JorisBonson · 10/09/2021 12:40

I was 16 and at college, having a rip roaring time in the student union bar with my fake ID.

Noticed a few people gathered round a small TV after the first plane hit. The union ended up pulling down the projector screen usually reserved for football, just as the second plane hit. We sat there for hours and hours just watching and not believing what we were seeing.

Can't believe it's been 20 years.

OP posts:
YouDoYouBoo · 10/09/2021 17:50

School, then choir practice. Only heard very vague rumours of something bad happening in New York. A bit worrying as my dad was in New York at the time! Luckily he was fine and actually, nowhere near the World Trade Centre at the time of the attacks, but we didn't know that at the time.

MouseholeCat · 10/09/2021 18:05

I was in year 6 at school and didn't know until home time. When my Mum picked us up from school she said that there wouldn't be the normal kids TV on because something bad had happened in New York and the news was showing that. I remember her telling us about the Twin Towers but I didn't really have a frame of reference for what they were or the significance.

DH lived in the US and was 4 years older than me. He remembers them pulling the TVs out for everyone to watch and then people's parents started picking them up, and they eventually closed the school early. There were people in his school whose relatives were in New York or worked in the towers- I can't imagine how distressing that day must have been.

Wowcherarestalkingme · 10/09/2021 18:10

I was in my car. It was the week before I started uni and a friend and I had been shopping. They said on the radio, ‘a plane has flown into the world trade centre’ and I very clearly remember turning to my friend and saying, ‘what an idiot, didn’t they see it?’. We got home and my mum was watching the news and we walked in to see the second plane hit.
My parents were due to fly to New York ten days later for a holiday which was the cancelled and all the America students were a good few weeks late in starting uni.

DubiousGoals · 10/09/2021 18:19

I was at home, just back from a dentist appointment with an infected wisdom tooth, lying on the sofa feeling sorry for myself. My flatmate rang me from work saying "Put the news on now!" and I watched the coverage while on the phone to him.
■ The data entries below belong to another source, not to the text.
/-- **MMS (ii) summed over shells**: if `⟨σ₀σ_x⟩ ≥ ⟨σ₀σ_{3‖x‖_∞e₁}⟩` for all `x` (which the printed
MMS inequalities give through `⟨σ₀σ_x⟩ ≥ ⟨σ₀σ_{|x|₁e₁}⟩`, `|x|₁ ≤ 3‖x‖_∞` on `ℤ³` and the monotonicity
of `k ↦ ⟨σ₀σ_{ke₁}⟩`), then `24∑_{r=1}^{m} r²⟨σ₀σ_{3re₁}⟩ ≤ χ_m`.
[cite: DuminilCopinPanis2025LowerBounds, §1 (footnote on the MMS inequalities)] -/
theorem shellSum_le_boxSusceptibility (hβ : 0 ≤ β) (hJ : ∀ x y, 0 ≤ J x y)
    (hlow : ∀ x : Site 3, pairCorrelation J β 0 (Pi.single 0 ((3 * Site.supNorm x : ℕ) : ℤ)) ≤
      pairCorrelation J β 0 x)
    (m : ℕ) :
    24 * ∑ r ∈ Finset.Icc 1 m, (r : ℝ) ^ 2 * pairCorrelation J β 0 (Pi.single 0 ((3 * r : ℕ) : ℤ)) ≤
      boxSusceptibility J β m := by
  rw [boxSusceptibility_eq_sum_shells J β m, Finset.mul_sum]
  have h0 : 0 ≤ boxSusceptibility J β 0 := boxSusceptibility_nonneg J β hβ hJ 0
  have h1 : ∀ r ∈ Finset.Icc 1 m,
      24 * ((r : ℝ) ^ 2 * pairCorrelation J β 0 (Pi.single 0 ((3 * r : ℕ) : ℤ))) ≤
        ∑ x ∈ box 3 r \ box 3 (r - 1), pairCorrelation J β 0 x := by
    intro r hr
    have hr1 : 1 ≤ r := (Finset.mem_Icc.1 hr).1
    have h := mul_le_sum_shell hr1 (pairCorrelation_nonneg J β hβ hJ 0 (Pi.single 0 ((3 * r : ℕ) : ℤ)))
      (g := pairCorrelation J β 0) (fun x hx => by rw [← hx]; exact hlow x)
    linarith
  calc ∑ r ∈ Finset.Icc 1 m, 24 * ((r : ℝ) ^ 2 * pairCorrelation J β 0 (Pi.single 0 ((3 * r : ℕ) : ℤ)))
      ≤ ∑ r ∈ Finset.Icc 1 m, ∑ x ∈ box 3 r \ box 3 (r - 1), pairCorrelation J β 0 x := Finset.sum_le_sum h1
    _ ≤ boxSusceptibility J β 0 +
        ∑ r ∈ Finset.Icc 1 m, ∑ x ∈ box 3 r \ box 3 (r - 1), pairCorrelation J β 0 x := le_add_of_nonneg_left h0

end Model

/-- **A ferromagnet on `ℤ³` satisfying the Duminil-Copin–Panis lower bound at `β` has `χ_L(β)² ≥ cL³`
for some `c > 0` and infinitely many `L`.** Hypotheses (`J ≥ 0`, `β ≥ 0`, on-axis sites `ke₁ = Pi.single 0 k`):
(i) `k ↦ ⟨σ₀σ_{ke₁}⟩_β` is antitone; (ii) `⟨σ₀σ_x⟩_β ≥ ⟨σ₀σ_{3‖x‖_∞e₁}⟩_β` — for the nearest-neighbour model
both are the Messager–Miracle-Solé inequalities "(i) the sequence `(⟨τ₀τ_{ke₁}⟩_β)_{k≥0}` is decreasing;
(ii) … `⟨τ₀τ_{(|x|₁,0_⊥)}⟩_β ≤ ⟨τ₀τ_x⟩_β`" (with `|x|₁ ≤ 3‖x‖_∞` on `ℤ³`); (iii) the lower bound
"`⟨τ₀τ_{ne₁}⟩_β ≥ c₁/(χ_{4n}(β) + n^{d-2}∑_{1≤k≤2n}k⟨τ₀τ_{ke₁}⟩_β)`" for `n ≥ N₁`, `d = 3` — Theorem 1.3
of Duminil-Copin–Panis for the nearest-neighbour model, for all `N₁ ≤ n ≤ L(β)`, hence for all
`n ≥ N₁` at `β = β_c` where the sharp length is infinite. Conclusion: the necessary condition for a
non-Gaussian critical smearing isolated by the generation-4 audit of `LongRangeTrivialityOnZ3`
(`hasNonGaussianSmearingZ3_member_imp_frequently` in `LongRangeTrivialityOnZ3SusceptibilityAudit.lean`) —
the nearest-neighbour model on `ℤ³` is NOT in the reach of the tree-diagram mechanism. (The three
hypotheses are printed theorems for the nearest-neighbour DLR state; they are hypotheses here because that
state and `LongRangeIsing.state (nnCoupling 3)` are not bridged in the tree.)
[cite: DuminilCopinPanis2025LowerBounds, Theorem 1.3, Theorem 1.5 and §1 (footnote on the MMS inequalities)] -/
theorem frequently_boxSusceptibility_sq_ge_of_dcp {J : Site 3 → Site 3 → ℝ} {β : ℝ} (hβ : 0 ≤ β)
    (hJ : ∀ x y, 0 ≤ J x y)
    (hmono : Antitone fun k : ℕ => pairCorrelation J β 0 (Pi.single 0 (k : ℤ)))
    (hlow : ∀ x : Site 3, pairCorrelation J β 0 (Pi.single 0 ((3 * Site.supNorm x : ℕ) : ℤ)) ≤
      pairCorrelation J β 0 x)
    {c₁ : ℝ} (hc₁ : 0 < c₁) {N₁ : ℕ}
    (hdcp : ∀ n : ℕ, N₁ ≤ n → c₁ ≤ pairCorrelation J β 0 (Pi.single 0 (n : ℤ)) *
      (boxSusceptibility J β (4 * n) +
        n * ∑ k ∈ Finset.Icc 1 (2 * n), (k : ℝ) * pairCorrelation J β 0 (Pi.single 0 (k : ℤ)))) :
    ∃ c : ℝ, 0 < c ∧ ∃ᶠ m : ℕ in atTop, c * (m : ℝ) ^ 3 ≤ boxSusceptibility J β m ^ 2 :=
  frequently_sq_le_of_dcp_lowerBound (s := fun k : ℕ => pairCorrelation J β 0 (Pi.single 0 (k : ℤ)))
    (χ := boxSusceptibility J β) hc₁ (fun _ => pairCorrelation_nonneg J β hβ hJ 0 _) hmono
    (fun m => shellSum_le_boxSusceptibility J β hβ hJ hlow m) hdcp

end LongRangeIsing

end Literature.Barriers.CriticalPhenomena

end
MercyBooth · 10/09/2021 18:28

I was 28 and working nights in a sex chatline office and had the TV on that afternoon while eating a meal before going to work. My DB was here too as well as DH as we watched it unfold on TV knowing my parents (especially DM who loathes flying) had flown out there the day before (September 10th) to visit my aunt and uncle cousin who had moved there from Italy. Employer let me use the work phone to phone the emergency number as i hadnt heard from parents at all. They were fine and flew back two weeks later as planned.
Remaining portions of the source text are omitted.